--- EXERCISE INPUTS Enclosed Below ---
open Literature.MathematicalPhysics.QuantumFieldTheory.Balaban1983to89
open Literature.MathematicalPhysics.QuantumFieldTheory.Balaban1983to89.Node00
open Literature.MathematicalPhysics.QuantumFieldTheory.Balaban1983to89.B8Eq134Admissible (Admissible134)
open Literature.MathematicalPhysics.QuantumFieldTheory.Balaban1983to89.B8IdxB8LawsB (IdxB8LawsB IdxB8SubB)
open Literature.MathematicalPhysics.QuantumFieldTheory.Balaban1983to89.B8LeafModelZd (ZdIdx)
open Literature.MathematicalPhysics.QuantumFieldTheory.Balaban1983to89.B8LeafModelZd3 (SockB9P3)
open Literature.MathematicalPhysics.QuantumFieldTheory.Balaban1983to89.B9SupplySockB9P3ZdGammaUnivDelta2 (SockB9P3H2)
open Literature.MathematicalPhysics.QuantumFieldTheory.Balaban1983to89.B8LeafModelZd3P (zdGF3P zdGF3HP)
open Literature.MathematicalPhysics.QuantumFieldTheory.Balaban1983to89.B8LeafModelZd3P2 (zdGF3P₂ zdGF3HP₂)
open Literature.MathematicalPhysics.QuantumFieldTheory.Balaban1983to89.B8LeafKnitRSC (B8LeafRSC)
open Literature.MathematicalPhysics.QuantumFieldTheory.Balaban1983to89.B8Prop7TowerAxialRecord (toAxialTowerResid)
open Literature.MathematicalPhysics.QuantumFieldTheory.Balaban1983to89.B8TowerBondsPrinted (towerBondsP)
open Literature.MathematicalPhysics.QuantumFieldTheory.Balaban1983to89.B8SockLettersRD (SockLettersRD)
open Literature.MathematicalPhysics.QuantumFieldTheory.Balaban1983to89.B8Lemma1NonAbelian (mulCfg blockPairNA)
open Literature.MathematicalPhysics.QuantumFieldTheory.Balaban1983to89.B8SockSP5UniformThresholdsSrcGammaPrime (exists_uniform_threshold_sp5_src_γ' exists_uniform_threshold_sp5base_src_γ' exists_uniform_threshold_sp5u_src_γ')
open Literature.MathematicalPhysics.QuantumFieldTheory.Balaban1983to89.B8LanF146 (LanF146 lanF146_zero_iff)
open Literature.MathematicalPhysics.QuantumFieldTheory.Balaban1983to89.B8Eq138LandauZd (covLap QT InR138 IsLandau146W inR138_zero)
open Summit.QuantumFields.YangMills.BalabanUVNodes.N05SubBP2DK2KnitGammaPrime (b8LeafRSC_P2DK2_of_knit_lettersSrc_γ')
open Literature.MathematicalPhysics.QuantumFieldTheory.Balaban1983to89.B8Prop5LandauDataZd (ZdLanIdx zdLan)
open Literature.MathematicalPhysics.QuantumFieldTheory.Balaban1983to89.B8Prop5ExistsZdLan (prop5Exists_zdLan_of_lettersRD)
open Literature.MathematicalPhysics.QuantumFieldTheory.Balaban1983to89.B8Prop5UniqueZdLan (prop5Unique_zdLan_of_lettersUB)
open MatrixLog B7Prop1Explicit B7Prop2Explicit B7Prop1Local B7Eq92Concrete
open B8Ineq130 (tlo thi)
open B8Ineq132 (InAk covDerivFwd)
open B7Eq78Linearization (zdBlocking QprimeIter)
open B8Eq119TwistedAxial (bgT Restr129 InAx)
open B8Eq140Level (SideTouches)
open B8Eq1117Concrete (XSpace)
open B8Prop5ContractionKLevel (Bd2)
open B8LambdaSpaceKLevel (wt)
open B8Eq184Proof (gaugeExp cfgExp)
open B8Eq146AExpansion (iEta plaqCovDeriv)
open B8Eq143PlaqExpansion (pdiv)
open B7Prop4GeneralLevels (linCovIter)
open B8Eq155JBound (Jcur wsup)
open B8ScaledSupNorm (bondNorm msup Bdd msup_le bdd_of_forall)
open B9Eq340HolderZd (hquot AdmPair)

-- `Site` alone could resolve to the torus sites of `Setup.lean`; re-export the `ℤ^d` sites of `B7Prop1Explicit`.
export B7Prop1Explicit (Site)

open Summit.QuantumFields.YangMills.BalabanUVNodes.N05SubBP2DK2KnitGammaPrimeZdLan (b8LeafRSC_P2DK2_zdLan_of_knit_lettersSrc_γ')
open Literature.MathematicalPhysics.QuantumFieldTheory.Balaban1983to89.B8LeafOfRecordSubBPCutPFields8 (prop6Printed_cubB8OfRecord_subB_of_nonpos)


section Slot

/-- ★★ **THE RE-PINNED SLOT AT THE CUT LAYER, FROM THE «P₂C» KNIT** (`Iff.rfl`-deep: the pin's `b8LeafOfRecordSubBP₂D_cutSubB_iff`): D9b₂C's hypotheses
VERBATIM ⊢ `B8LeafOfRecordSubBP₂Dκ θ Mκ Rκ (λ.cutSubB J lan c₁)`; Prop 7 served inside the knit, `p5e p5u p6` displayed, [4]-type sockets ∕ letters at the collar law members
HYPOTHESES. [cite: Balaban1985RegularSpaces, Lemma 1 – Thm 8 pp.79–101, Prop. 7 (1.145) p.100; Balaban1985BackgroundPropagators, Thm 3.1 p.397, Thm 3.3 p.398] -/
theorem b8LeafOfRecordSubBP₂DK2_cutSubB_of_knit_lettersSrc_γ' {θ : Stage3Params} (lam : ResidB8 θ) (Mκ Rκ : ℕ) (hD : 2 ≤ θ.D)
    {cB9 B₀'H B₂' BG BR cL : ℝ}
    (hC₂eq : lam.C₂ = 2097152 * ((θ.D : ℝ) + 1) ^ 2 * (θ.L : ℝ) ^ 2)
    (hcB9 : 0 < cB9) (hB₀'H : 0 < B₀'H) (hB₂' : 0 ≤ B₂') (hBG : 0 ≤ BG) (hBR : 0 ≤ BR) (hcL : 0 < cL)
    -- [4]'s letters AT THE `Ω₀ = ℤᵈ` LAW MEMBERS ONLY: existence side (laws on print's domains) and uniqueness side
    (SLet : ∀ i : ZdIdx θ.D θ.L, i.Ω 0 = Set.univ → IdxB8LawsB θ.L i → B8ConstraintBonds.DomainSeq θ.L i.Ω → (∀ l, l < i.k → ∀ z ∈ i.Λs i.k l, ((θ.L : ℤ) ^ l) • z ∈ B8ConstraintBonds.Lam θ.L i.Ω l) → Admissible134 θ.L Mκ Rκ i.k i.Ω → SockLettersRD (𝔸 := θ.𝔸) θ.L BG BR B₀'H B₂' cL i.η i.k i.Ω i.Λs)
    (SLetUB : ∀ i : ZdIdx θ.D θ.L, i.Ω 0 = Set.univ → IdxB8LawsB θ.L i → B8ConstraintBonds.DomainSeq θ.L i.Ω → (∀ l, l < i.k → ∀ z ∈ i.Λs i.k l, ((θ.L : ℤ) ^ l) • z ∈ B8ConstraintBonds.Lam θ.L i.Ω l) → Admissible134 θ.L Mκ Rκ i.k i.Ω → ∀ α₀ : ℝ, 0 < α₀ → α₀ ≤ cL → ∀ U₀ : Site θ.D → Fin θ.D → θ.𝔸ˣ, (∀ x κ, U₀ x κ ∈ unitaryUnits θ.𝔸) →
      InAk θ.L i.k i.η α₀ i.Ω U₀ →
      ∃ (g Δ : (Site θ.D → θ.𝔸) →ₗ[ℂ] (Site θ.D → θ.𝔸)) (q : (Site θ.D → θ.𝔸) →ₗ[ℂ] (ℕ → Site θ.D → θ.𝔸))
        (qs : (ℕ → Site θ.D → θ.𝔸) →ₗ[ℂ] (Site θ.D → θ.𝔸)) (Aw c : (ℕ → Site θ.D → θ.𝔸) →ₗ[ℂ] (ℕ → Site θ.D → θ.𝔸))
        (H' : XSpace θ.D i.k θ.𝔸 →ₗ[ℂ] (Site θ.D → θ.𝔸)),
        (∀ x : Site θ.D → θ.𝔸, (∃ C : ℝ, ∀ y, ‖x y‖ ≤ C) → g (Δ x + qs (Aw (q x))) = x) ∧ (∀ φ, qs (c (q (g (g (qs φ))))) = qs φ) ∧
        (∀ (f : Site θ.D → θ.𝔸), ∀ x ∈ i.Ω 0, Δ f x = covLap i.η U₀ ((i.Ω 0).indicator f) x) ∧
        (∀ (μ : ℕ → Site θ.D → θ.𝔸), ∀ x ∈ i.Ω 0, qs μ x = QT θ.L i.k (i.Λs i.k) U₀ μ x) ∧
        (∀ (f : Site θ.D → θ.𝔸) (n : ℕ), n ≤ i.k → ∀ y ∈ i.Λs i.k n, q f n y = QprimeIter (zdBlocking θ.D θ.L) (bgT θ.L U₀) n f y) ∧
        (∀ (f : Site θ.D → θ.𝔸) (n : ℕ) (y : Site θ.D), ¬ (n ≤ i.k ∧ y ∈ i.Λs i.k n) → q f n y = 0) ∧
        (∀ (X : XSpace θ.D i.k θ.𝔸) (x : Site θ.D), ‖H' X x‖ ≤ B₀'H * ‖X‖) ∧
        (∀ n, n ≤ i.k → ∀ (X : XSpace θ.D i.k θ.𝔸), ∀ p ∈ {b : Site θ.D × Fin θ.D | SideTouches (i.Ω n) b.1 b.2},
          wt θ.L i.η n * ‖covDerivFwd i.η U₀ p.2 (H' X) p.1‖ ≤ B₀'H * ‖X‖) ∧
        (∀ X : XSpace θ.D i.k θ.𝔸, Bd2 θ.L i.η i.k i.Ω (covLap i.η U₀ (H' X)) (B₂' * ‖X‖)) ∧
        (∀ (Y : XSpace θ.D i.k θ.𝔸) (n : ℕ) (hn : n ≤ i.k) (y : Site θ.D), y ∈ i.Λs i.k n →
          QprimeIter (zdBlocking θ.D θ.L) (bgT θ.L U₀) n (H' Y) y = Y (⟨n, Nat.lt_succ_of_le hn⟩, y)) ∧
        (∀ (f : Site θ.D → θ.𝔸) (r : ℝ), 0 ≤ r → Bd2 θ.L i.η i.k i.Ω f r →
          (∀ x, ‖g f x‖ ≤ BG * r) ∧ ∀ n, n ≤ i.k → ∀ p ∈ {b : Site θ.D × Fin θ.D | SideTouches (i.Ω n) b.1 b.2},
            wt θ.L i.η n * ‖covDerivFwd i.η U₀ p.2 (g f) p.1‖ ≤ BG * r) ∧
        (∀ (f : Site θ.D → θ.𝔸) (r : ℝ), 0 ≤ r → Bd2 θ.L i.η i.k i.Ω f r → Bd2 θ.L i.η i.k i.Ω (f - g (qs (c (q (g f))))) (BR * r)))
    -- the SOURCELESS b9 socket of Proposition 3's frame over PRINT's class, at the law members only ([4] Thm 3.3; threshold `cB9`) — for Prop. 3 AS PRINTED
    (SB9P : ∀ i : ZdIdx θ.D θ.L, i.Ω 0 = Set.univ → IdxB8LawsB θ.L i → B8ConstraintBonds.DomainSeq θ.L i.Ω → (∀ l, l < i.k → ∀ z ∈ i.Λs i.k l, ((θ.L : ℤ) ^ l) • z ∈ B8ConstraintBonds.Lam θ.L i.Ω l) →
      Admissible134 θ.L Mκ Rκ i.k i.Ω →
      SockB9P3H2 (𝔸 := θ.𝔸) θ.L lam.inp.B₀ lam.B₀β cB9 lam.β lam.len i.η i.k i.Ω i.Λs (fun m j => towerBondsP θ.L i.Ω (i.Λs m) j))
    -- PROPOSITION 5 at an arbitrary family `lan`, PROPOSITION 6 on the record's cube family at `c₁` — DISPLAYED (Proposition 7 is SERVED below)
    {J : Type} {lan : J → B8.LandauData}
    (p5e : B8.Prop5Exists lam.inp.B₀' lam.B₁ lan) (p5u : B8.Prop5Unique lan)
    (c₁ : ℝ) (p6 : B8.Prop6Printed θ.D (θ.L : ℝ) lam.B₁ c₁ (fun jB : IdxB8SubB θ => cubB8OfRecord θ jB.1))
    -- THEOREM 8's CONSTANTS, the layer equations, the sourced free-constant guard, the two SOURCED b9 sockets at the law members
    {c59 cP3 γ₈ γ' γ'' γβ B₈ B₈β : ℝ} (hc59 : 0 < c59) (hcP3 : 0 < cP3) (hγ₈ : 1 ≤ γ₈) (hγ' : 0 ≤ γ') (hγ'' : 0 ≤ γ'')
    (hB : 2 ≤ 5 * (θ.D : ℝ) * θ.L * lam.inp.B₀) (hB₀β : 0 < lam.B₀β) (hB₀8 : lam.inp.B₀ ≤ B₈)
    (hγB : 5 * (θ.D : ℝ) * θ.L * lam.inp.B₀ + 2 * (γ' * lam.inp.B₀) ≤ 5 * (θ.D : ℝ) * θ.L * B₈)
    (hγB'' : 5 * (θ.D : ℝ) * θ.L * lam.inp.B₀ + 2 * (γ'' * lam.inp.B₀) ≤ 5 * (θ.D : ℝ) * θ.L * B₈)
    (hB8β : 5 * (θ.D : ℝ) * θ.L * lam.B₀β + 2 * lam.B₀β * (γ'' * lam.inp.B₀) + γβ ≤ 5 * (θ.D : ℝ) * θ.L * B₈β)
    (hB₁' : lam.B₁' = 5 * (θ.D : ℝ) * θ.L * B₈)
    (hB₁eq : lam.B₁ = 5 * (θ.D : ℝ) * θ.L * B₈ * (1 + 11 * (θ.D : ℝ) ^ 2)) (hB₂eq : lam.B₂ = 5 * (θ.D : ℝ) * θ.L * B₈β * (1 + 11 * (θ.D : ℝ) ^ 2))
    (hfreeS : 3 * (2 * (θ.D : ℝ) * (θ.L : ℝ) ^ 2) * BG * BR * (B₈ + γ₈) ≤ lam.inp.B₀' * B₈)
    -- [Balaban1985BackgroundPropagators] Thm 3.3 WITH SOURCE in Theorem 4's frame at (1.146), γ′ letter, threshold `c59`, at the law members ONLY — HYPOTHESIS
    (SH59src : ∀ i : ZdIdx θ.D θ.L, i.Ω 0 = Set.univ → IdxB8LawsB θ.L i → B8ConstraintBonds.DomainSeq θ.L i.Ω → (∀ l, l < i.k → ∀ z ∈ i.Λs i.k l, ((θ.L : ℤ) ^ l) • z ∈ B8ConstraintBonds.Lam θ.L i.Ω l) → Admissible134 θ.L Mκ Rκ i.k i.Ω → ∀ α₀ α₁ : ℝ, 0 < α₀ → 0 < α₁ → α₀ + α₁ ≤ c59 →
      ∀ U₀ U' : Site θ.D → Fin θ.D → θ.𝔸ˣ, (∀ x κ, U₀ x κ ∈ unitaryUnits θ.𝔸) → (∀ x κ, U' x κ ∈ unitaryUnits θ.𝔸) →
      ∀ φ : Site θ.D → θ.𝔸, ((InR138 θ.L i.k i.η (i.Ω 0) (i.Λs i.k) U₀ φ ∧ (∀ x, IsSelfAdjoint (φ x)) ∧ (∀ x, x ∉ i.Ω 0 → φ x = 0) ∧
          Bdd θ.L i.k i.η (-(2 : ℝ)) (fun j (x : Site θ.D) => x ∈ i.Ω j) φ) ∧
        msup θ.L i.k i.η (-(2 : ℝ)) (fun j (x : Site θ.D) => x ∈ i.Ω j) φ < γ₈ * (α₀ + α₁)) →
      InAk θ.L i.k i.η α₀ i.Ω U₀ → InAk θ.L i.k i.η α₀ i.Ω (mulCfg U' U₀) → (∀ m, m ≤ i.k → InAx θ.L m (i.Λs m) U₀ (mulCfg U' U₀)) →
      (∀ j, j ≤ i.k → ∀ (z : Site θ.D) (μ : Fin θ.D),
        ((∀ x, InBox (tlo θ.L z j) (thi θ.L z j) x → x ∈ i.Ω j) ∨ (∀ x, InBox (tlo θ.L (z + e μ) j) (thi θ.L (z + e μ) j) x → x ∈ i.Ω j)) →
        ‖(avgIter θ.L (mulCfg U' U₀) j z μ : θ.𝔸) - (avgIter θ.L U₀ j z μ : θ.𝔸)‖ ≤ α₁) →
      (∀ b ∈ {b : Site θ.D × Fin θ.D | SideTouches (i.Ω 0) b.1 b.2}, ‖((U' b.1 b.2 : θ.𝔸ˣ) : θ.𝔸) - 1‖ ≤ α₁) →
      (∀ m, 1 ≤ m → m ≤ i.k → ∀ (u : Site θ.D → θ.𝔸ˣ) (W : Site θ.D → Fin θ.D → θ.𝔸ˣ) (A' : Site θ.D → Fin θ.D → θ.𝔸),
        (∀ x, u x ∈ unitaryUnits θ.𝔸) → mgauge U₀ u W = U' → Restr129 θ.L m (i.Λs m) U₀ u → LanF146 θ.L i.k i.η (i.Ω 0) i.Λs U₀ φ m W →
        (∀ y τ, IsSelfAdjoint (A' y τ)) →
        (∀ j, j ≤ m → ∀ y τ, SideTouches (i.Ω j) y τ →
        W y τ = cfgExp i.η A' y τ ∧ ‖A' y τ‖ ≤ (2 * (θ.L * (5 * (θ.D : ℝ) * θ.L * B₈ * (α₀ + α₁))) + 8 * (8 * lam.inp.B₀' * (5 * (θ.D : ℝ) * θ.L * B₈) * (α₀ + α₁))) * ((θ.L : ℝ) ^ j * i.η)⁻¹) →
        (∀ y τ, (∀ j, j ≤ m → ¬ SideTouches (i.Ω j) y τ) → A' y τ = 0) →
        msup θ.L m i.η (-(1 : ℝ)) (fun j (b : Site θ.D × Fin θ.D) => SideTouches (i.Ω j) b.1 b.2) (fun b => A' b.1 b.2)
        ≤ lam.inp.B₀ * (bondNorm θ.L m i.η (-(3 : ℝ)) i.Ω (fun x μ => Jcur i.η U₀ A' μ x)
        + wsup 1 (fun p : {p : ℕ × (Site θ.D × Fin θ.D) // p.1 ≤ m ∧ p.2 ∈ towerBondsP θ.L i.Ω (i.Λs m) p.1} =>
        linCovIter θ.L U₀ (iEta i.η A') p.1.1 p.1.2.1 p.1.2.2)) + γ' * lam.inp.B₀ * (α₀ + α₁) ∧
        msup θ.L m i.η (-(2 : ℝ)) (fun j (t : Fin θ.D × Fin θ.D × Site θ.D) => SideTouches (i.Ω j) t.2.2 t.2.1)
        (fun t => covDerivFwd i.η U₀ t.1 (fun z => A' z t.2.1) t.2.2)
        ≤ lam.inp.B₀ * (bondNorm θ.L m i.η (-(3 : ℝ)) i.Ω (fun x μ => Jcur i.η U₀ A' μ x)
        + wsup 1 (fun p : {p : ℕ × (Site θ.D × Fin θ.D) // p.1 ≤ m ∧ p.2 ∈ towerBondsP θ.L i.Ω (i.Λs m) p.1} =>
        linCovIter θ.L U₀ (iEta i.η A') p.1.1 p.1.2.1 p.1.2.2)) + γ' * lam.inp.B₀ * (α₀ + α₁)))
    -- THE SOURCED b9 SOCKET OF PROPOSITION 3's FRAME at the `Ω₀ = ℤᵈ` law members, threshold `cP3`, `|B₁|` over print's class at the top truncation — HYPOTHESIS
    -- ([Balaban1985BackgroundPropagators] Thm 3.3 with source; = `B8Prop3SrcZd3HPGamma`'s input letter for letter)
    (SB9srcHP : ∀ i : ZdIdx θ.D θ.L, i.Ω 0 = Set.univ → IdxB8LawsB θ.L i → B8ConstraintBonds.DomainSeq θ.L i.Ω → (∀ l, l < i.k → ∀ z ∈ i.Λs i.k l, ((θ.L : ℤ) ^ l) • z ∈ B8ConstraintBonds.Lam θ.L i.Ω l) → Admissible134 θ.L Mκ Rκ i.k i.Ω → ∀ α₀ α₁ α₂ : ℝ, 0 < α₀ → α₀ ≤ cP3 → 0 < α₁ → 0 < α₂ → α₂ ≤ cP3 →
      ∀ (U₀ W : Site θ.D → Fin θ.D → θ.𝔸ˣ), (∀ x κ, U₀ x κ ∈ unitaryUnits θ.𝔸) → (∀ x κ, W x κ ∈ unitaryUnits θ.𝔸) →
      ∀ f : Site θ.D → θ.𝔸, InR138 θ.L i.k i.η (i.Ω 0) (i.Λs i.k) U₀ f →
      (∀ x, IsSelfAdjoint (f x)) → (∀ x, x ∉ i.Ω 0 → f x = 0) →
      Bdd θ.L i.k i.η (-(2 : ℝ)) (fun j (x : Site θ.D) => x ∈ i.Ω j) f →
      msup θ.L i.k i.η (-(2 : ℝ)) (fun j (x : Site θ.D) => x ∈ i.Ω j) f < γ₈ * (α₀ + α₁) →
      msup θ.L i.k i.η (-(3 : ℝ)) (fun j (p : Fin θ.D × Site θ.D) => p.2 ∈ i.Ω j) (fun p => covDerivFwd i.η U₀ p.1 f p.2) < γ₈ * (α₀ + α₁) →
      InAk θ.L i.k i.η α₀ i.Ω U₀ → InAk θ.L i.k i.η α₀ i.Ω (mulCfg W U₀) → IsLandau146W θ.L i.k i.η (i.Ω 0) (i.Λs i.k) U₀ f W →
      ∀ A' : Site θ.D → Fin θ.D → θ.𝔸, (∀ y τ, IsSelfAdjoint (A' y τ)) →
      (∀ j, j ≤ i.k → ∀ (y : Site θ.D) (τ : Fin θ.D), SideTouches (i.Ω j) y τ →
        W y τ = cfgExp i.η A' y τ ∧ ‖A' y τ‖ ≤ α₂ * ((θ.L : ℝ) ^ j * i.η)⁻¹) →
      (∀ (y : Site θ.D) (τ : Fin θ.D), (∀ j, j ≤ i.k → ¬ SideTouches (i.Ω j) y τ) → A' y τ = 0) →
      msup θ.L i.k i.η (-(1 : ℝ)) (fun j (b : Site θ.D × Fin θ.D) => SideTouches (i.Ω j) b.1 b.2) (fun b => A' b.1 b.2)
          ≤ lam.inp.B₀ * (bondNorm θ.L i.k i.η (-(3 : ℝ)) i.Ω (fun x μ => Jcur i.η U₀ A' μ x)
            + wsup 1 (fun p : {p : ℕ × (Site θ.D × Fin θ.D) // p.1 ≤ i.k ∧ p.2 ∈ towerBondsP θ.L i.Ω (i.Λs i.k) p.1} =>
                linCovIter θ.L U₀ (iEta i.η A') p.1.1 p.1.2.1 p.1.2.2)) + γ'' * lam.inp.B₀ * (α₀ + α₁) ∧
        msup θ.L i.k i.η (-(2 : ℝ)) (fun j (t : Fin θ.D × Fin θ.D × Site θ.D) => SideTouches (i.Ω j) t.2.2 t.2.1)
            (fun t => covDerivFwd i.η U₀ t.1 (fun z => A' z t.2.1) t.2.2)
          ≤ lam.inp.B₀ * (bondNorm θ.L i.k i.η (-(3 : ℝ)) i.Ω (fun x μ => Jcur i.η U₀ A' μ x)
            + wsup 1 (fun p : {p : ℕ × (Site θ.D × Fin θ.D) // p.1 ≤ i.k ∧ p.2 ∈ towerBondsP θ.L i.Ω (i.Λs i.k) p.1} =>
                linCovIter θ.L U₀ (iEta i.η A') p.1.1 p.1.2.1 p.1.2.2)) + γ'' * lam.inp.B₀ * (α₀ + α₁) ∧
        bondNorm θ.L i.k i.η (-(3 : ℝ)) i.Ω (fun x μ => pdiv i.η U₀ (plaqCovDeriv i.η U₀ A') μ x)
          ≤ lam.inp.B₀ * (bondNorm θ.L i.k i.η (-(3 : ℝ)) i.Ω (fun x μ => Jcur i.η U₀ A' μ x)
            + wsup 1 (fun p : {p : ℕ × (Site θ.D × Fin θ.D) // p.1 ≤ i.k ∧ p.2 ∈ towerBondsP θ.L i.Ω (i.Λs i.k) p.1} =>
                linCovIter θ.L U₀ (iEta i.η A') p.1.1 p.1.2.1 p.1.2.2)) + γ'' * lam.inp.B₀ * (α₀ + α₁) ∧
        bondNorm θ.L i.k i.η (-(3 : ℝ)) i.Ω (fun x μ => covLap i.η U₀ (fun z => A' z μ) x)
          ≤ lam.inp.B₀ * (bondNorm θ.L i.k i.η (-(3 : ℝ)) i.Ω (fun x μ => Jcur i.η U₀ A' μ x)
            + wsup 1 (fun p : {p : ℕ × (Site θ.D × Fin θ.D) // p.1 ≤ i.k ∧ p.2 ∈ towerBondsP θ.L i.Ω (i.Λs i.k) p.1} =>
                linCovIter θ.L U₀ (iEta i.η A') p.1.1 p.1.2.1 p.1.2.2)) + γ'' * lam.inp.B₀ * (α₀ + α₁) ∧
        msup θ.L i.k i.η (-(2 + lam.β)) (fun j (q : Fin θ.D × Fin θ.D × (Site θ.D × Site θ.D)) => q.2.2 ∈ AdmPair i.η lam.len ∧ q.2.2.1 ∈ i.Ω j ∧ q.2.2.2 ∈ i.Ω j)
            (fun q => hquot i.η lam.β lam.len U₀ (covDerivFwd i.η U₀ q.1 (fun z => A' z q.2.1)) q.2.2)
          ≤ lam.B₀β * (bondNorm θ.L i.k i.η (-(3 : ℝ)) i.Ω (fun x μ => Jcur i.η U₀ A' μ x)
            + wsup 1 (fun p : {p : ℕ × (Site θ.D × Fin θ.D) // p.1 ≤ i.k ∧ p.2 ∈ towerBondsP θ.L i.Ω (i.Λs i.k) p.1} =>
                linCovIter θ.L U₀ (iEta i.η A') p.1.1 p.1.2.1 p.1.2.2)) + γβ * (α₀ + α₁)) :
    B8LeafOfRecordSubBP₂Dκ θ Mκ Rκ (lam.cutSubB J lan c₁) :=
    (b8LeafRSC_P2DK2_of_knit_lettersSrc_γ' lam Mκ Rκ hD hC₂eq hcB9 hB₀'H hB₂' hBG hBR hcL SLet SLetUB SB9P p5e p5u c₁ p6 hc59 hcP3 hγ₈ hγ' hγ'' hB hB₀β hB₀8 hγB hγB'' hB8β hB₁' hB₁eq hB₂eq hfreeS SH59src SB9srcHP)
--- End of Enclosed EXERCISE INPUTS ---
INSTRUCTIONS TO FOLLOW: The line above containing "(c₁ : ℝ) (p6", the line containing "-- THEOREM 8's", and every line between them are to be transcribed exactly; no other line is wanted.

SOLVED PROBLEM:
    (c₁ : ℝ) (p6 : B8.Prop6Printed θ.D (θ.L : ℝ) lam.B₁ c₁ (fun jB : IdxB8SubB θ => cubB8OfRecord θ jB.1))
    -- THEOREM 8's CONSTANTS, the layer equations, the sourced free-constant guard, the two SOURCED b9 sockets at the law members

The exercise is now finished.